Matthew Davidson 2023-09-01T10:54:52.567519Z

If it's as simple as the gist, we don't have to worry about maintenance impact or prioritization. Only real question is whether it will break legitimate stuff. Of course, we'll need a flag to disable it. (I already know I may want to turn it off so I can MITM myself when debugging with Wireshark)

Matthew Davidson 2023-09-01T10:55:47.902789Z

Maybe create a GH issue? It's not a priority at the moment, but we don't want to forget

dergutemoritz 2023-09-01T10:55:53.988559Z

Yup, it is a breaking change for sure

dergutemoritz 2023-09-01T10:56:10.208279Z

Aye, will file one

Matthew Davidson 2023-09-01T10:56:54.758869Z

Question is, how much breaking?

dergutemoritz 2023-09-01T10:57:31.190439Z

Assuming that people have usually set up their TLS certificates properly, I would think not too much

Stefan 2023-09-01T10:57:36.721669Z

Thanks @dergutemoritz I really appreciate that!

dergutemoritz 2023-09-01T10:57:40.673169Z

YW!

Matthew Davidson 2023-09-01T10:58:27.781819Z

My suspicion is there'll be some internal use with out-of-date certs with old names, and deploying this change will break that

dergutemoritz 2023-09-01T10:58:39.277019Z

Yep, agreed

dergutemoritz 2023-09-01T10:58:56.466269Z

(gotta run, brb)

dergutemoritz 2023-09-01T14:34:43.757569Z

OK finally got around to it: https://github.com/clj-commons/aleph/issues/688

Stefan 2023-09-01T14:48:08.892219Z

@dergutemoritz This should also work server-side then, right?

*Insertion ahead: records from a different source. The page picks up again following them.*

import Mathlib
import Summits.MatrixMultiplication.Statement
import Summits.MatrixMultiplication.MatrixMultiplication.Theorems.GraphEquationsFlatEngine

/-!
# Second-order separation: the bilinear core of the purification dial (`GraphEquations`, M61)

Decomp-mm node «GraphEquations» (lens 5, g42); attacked leaf `MultiplicityReduction`
(stmt-MatrixMultiplication-27806).  Target VERBATIM: `_root_.MatrixMultiplication`.  Route-neutral.

The SECOND-ORDER rows of a horizontal flat are `M_i W` for the symmetric products `W = U_aV_b + U_bV_a`
of its directions (M58).  Two facts isolate the bilinear core of the cell's question (Q*):

* `Correct.eq_zero_of_isKer_of_forall_mulVec` — **at EVERY base the second-order functionals over ALL
  `W` separate the kernel**: a kernel vector `δ` with `δᵀ M_i W = 0` for all `i, W` has all kernel
  quadrics `δᵀ M_i δ = 0`, hence `δ = 0` (M40).  So only the NUMBER of product directions is at stake.
* `SecondOrderSeparates S A B W` («the `s` matrices `W_j` separate `K(A,B)` through `δ ↦ δᵀ M_i W_j`»)
  and **`eq_zero_of_persistsAlongFlat_snoc`**: the flat with directions `(W_1,0), …, (W_s,0), (0,𝟙)`
  has the products `W_j·𝟙 = W_j` among its second-order rows, so second-order separation by `s`
  matrices gives purification depth `φ ≤ s + 1` at the same base:
  `SecondOrderSeparation s n → HorizontalUnmask (s+1) n → (n ≥ 3) CEFM` (M60b).
The dial (Q*) for g43 is therefore: do `O(1)` matrices `W_j` exist, at SOME base, with
`{δ ∈ K : δᵀ M_i W_j = 0 ∀ i j} = 0`, for every correct cubic system?
Sources: [BurgisserClausenShokrollahi1997, §4.1 Rem. (4.3), (7.7), Problem 16.3];
[LeykinVerscheldeZhao2006, Thm. 3.1].  No `sorry`.
-/

-- dupNamespace: forced by the nested Summit.MatrixMultiplication.MatrixMultiplication layout (D-0017)
set_option linter.dupNamespace false

noncomputable section

namespace Summit.MatrixMultiplication.MatrixMultiplication.Theorems.GraphEquations

open Matrix MvPolynomial
open Literature.Computability.AlgebraicComplexity

variable {n : ℕ}

namespace AffSystem

variable {S : AffSystem n}

/-- **Second-order functionals over all `W` separate the kernel at every base**: a kernel vector
killed by every `δ ↦ (M_i W)·δ` is `0` (take `W = δ`: all kernel quadrics vanish; M40). -/
theorem Correct.eq_zero_of_isKer_of_forall_mulVec (hC : S.Correct) {A B δ : Vec n}
    (hK : S.IsKer A B δ) (h : ∀ i (W : Vec n), ((S.test i).M *ᵥ W) ⬝ᵥ δ = 0) : δ = 0 :=
  hC.eq_zero_of_isKer_of_quad hK fun i => h i δ

/-- `W_1, …, W_s` SEPARATE the kernel at `(A,B)` through the second-order pairing
`δ ↦ (δᵀ M_i W_j)_{i,j}`. -/
def SecondOrderSeparates (S : AffSystem n) (A B : Vec n) {s : ℕ} (W : Fin s → Vec n) : Prop :=
  ∀ δ : Vec n, S.IsKer A B δ → (∀ i j, ((S.test i).M *ᵥ W j) ⬝ᵥ δ = 0) → δ = 0

/-- The `A`-directions `(W_j, 0)` followed by the `B`-direction `(0, 𝟙)`. -/
def snocDirA {s : ℕ} (W : Fin s → Vec n) : Fin (s + 1) → Vec n := Fin.snoc W 0

/-- … and their `B`-components `0, …, 0, 𝟙`. -/
def snocDirB (n s : ℕ) : Fin (s + 1) → Vec n := Fin.snoc (fun _ => 0) idFun

/-- **Second-order separation by `s` matrices gives purification depth `≤ s + 1`**: no nonzero kernel
vector persists along the flat `(A,B) + span{(W_j,0), (0,𝟙)}` (the line `(W_j, 𝟙)` inside it has
second-order row `M_i (W_j 𝟙) = M_i W_j`). -/
theorem eq_zero_of_persistsAlongFlat_snoc {A B : Vec n} {s : ℕ} {W : Fin s → Vec n}
    (hW : S.SecondOrderSeparates A B W) {δ : Vec n}
    (h : S.PersistsAlongFlat A B (snocDirA W) (snocDirB n s) δ) : δ = 0 := by
  obtain ⟨hK, -, hpair⟩ := AffSystem.persistsAlongFlat_iff_pairwise.1 h
  refine hW δ hK fun i j => ?_
  have hl := hpair (Fin.castSucc j) (Fin.last s)
  simp only [snocDirA, snocDirB, Fin.snoc_castSucc, Fin.snoc_last, add_zero, zero_add] at hl
  have := (AffSystem.persistsAlong_iff.1 hl).2.2 i
  rwa [prodVec_idFun] at this

/-- With ALL `n²` coordinate matrices the separation holds at every base of a correct system
(`eq_zero_of_isKer_of_forall_mulVec`), so again the content is `s` bounded independently of `n`. -/
theorem Correct.secondOrderSeparates_basis (hC : S.Correct) (A B : Vec n) (e : Fin (n * n) ≃ Fin n × Fin n) :
    S.SecondOrderSeparates A B (fun j => Pi.single (e j) (1 : ℂ)) := by
  classical
  intro δ hK h
  refine hC.eq_zero_of_isKer_of_forall_mulVec hK fun i W => ?_
  have hW : W = ∑ j, W (e j) • Pi.single (e j) (1 : ℂ) := by
    rw [e.sum_comp (fun p => W p • Pi.single p (1 : ℂ))]
    funext q
    simp [Finset.sum_apply, Pi.single_apply]
  rw [hW, mulVec_sum, sum_dotProduct]
  exact Finset.sum_eq_zero fun j _ => by rw [mulVec_smul, smul_dotProduct, h i j, smul_zero]

end AffSystem

/-! ## The dial `SecondOrderSeparation s n` -/

/-- **`SecondOrderSeparation s n`.**  Every correct CUBIC system for `W_n`, in any affine normal form,
has a base `(A,B)` and `s` matrices `W_j` separating the kernel through `δ ↦ δᵀ M_i W_j`. -/
def SecondOrderSeparation (s n : ℕ) : Prop :=
  ∀ E : EqSystem n, E.Correct → E.IsCubic →
    ∀ g : Fin E.tests.length → AffTest n,
      (∀ o A B C, MvPolynomial.eval (pt A B C) (E.testPoly (E.tests.get o)) = (g o).eval A B C) →
        ∃ (A B : Vec n) (W : Fin s → Vec n), (affSystemOf g).SecondOrderSeparates A B W

/-- `SecondOrderSeparation s n → HorizontalUnmask (s+1) n`. -/
theorem horizontalUnmask_of_secondOrderSeparation {s : ℕ} (h : SecondOrderSeparation s n) :
    HorizontalUnmask (s + 1) n := by
  intro E hE hc g hg
  obtain ⟨A, B, W, hW⟩ := h E hE hc g hg
  exact ⟨A, B, AffSystem.snocDirA W, AffSystem.snocDirB n s,
    fun δ hδ => AffSystem.eq_zero_of_persistsAlongFlat_snoc hW hδ⟩

/-- `SecondOrderSeparation (n²) n` holds unconditionally (coordinate matrices, any base). -/
theorem secondOrderSeparation_sq (n : ℕ) : SecondOrderSeparation (n * n) n := by
  intro E hE hc g hg
  have e : Fin (n * n) ≃ Fin n × Fin n := (Fintype.equivFinOfCardEq (by simp)).symm
  exact ⟨0, 0, _, (affSystemOf_correct hE hg).secondOrderSeparates_basis 0 0 e⟩

/-- **`(∀ n ≥ 3, SecondOrderSeparation s n) → CubicEquationsForceMultiplication`** for every FIXED `s`
(constant `2·9^{s+1}`). -/
theorem cubicEquationsForceMultiplication_of_secondOrderSeparation (s : ℕ)
    (h : ∀ n : ℕ, 3 ≤ n → SecondOrderSeparation s n) : CubicEquationsForceMultiplication :=
  cubicEquationsForceMultiplication_of_horizontalUnmask (s + 1)
    fun n hn => horizontalUnmask_of_secondOrderSeparation (h n hn)

end Summit.MatrixMultiplication.MatrixMultiplication.Theorems.GraphEquations

end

Like this:

(reset! server (http/start-server (handler env)
                                  {:port port
                                   :pipeline-transform
                                   (fn [^ChannelPipeline pipeline]
                                       (when-let [ssl-engine (-> pipeline ^SslHandler (.get SslHandler) .engine)]
                                                 (let [ssl-params (.getSSLParameters ssl-engine)]
                                                      (.setEndpointIdentificationAlgorithm ssl-params "HTTPS")
                                                      (.setSSLParameters ssl-engine ssl-params))))}))

dergutemoritz 2023-09-01T17:27:46.356429Z

@stefan.van.den.oord That's not necessary, this only affects the client's behavior. If you're using client certificates, there is no standard way of verifying their CN on the server-side, that would be part of your application logic.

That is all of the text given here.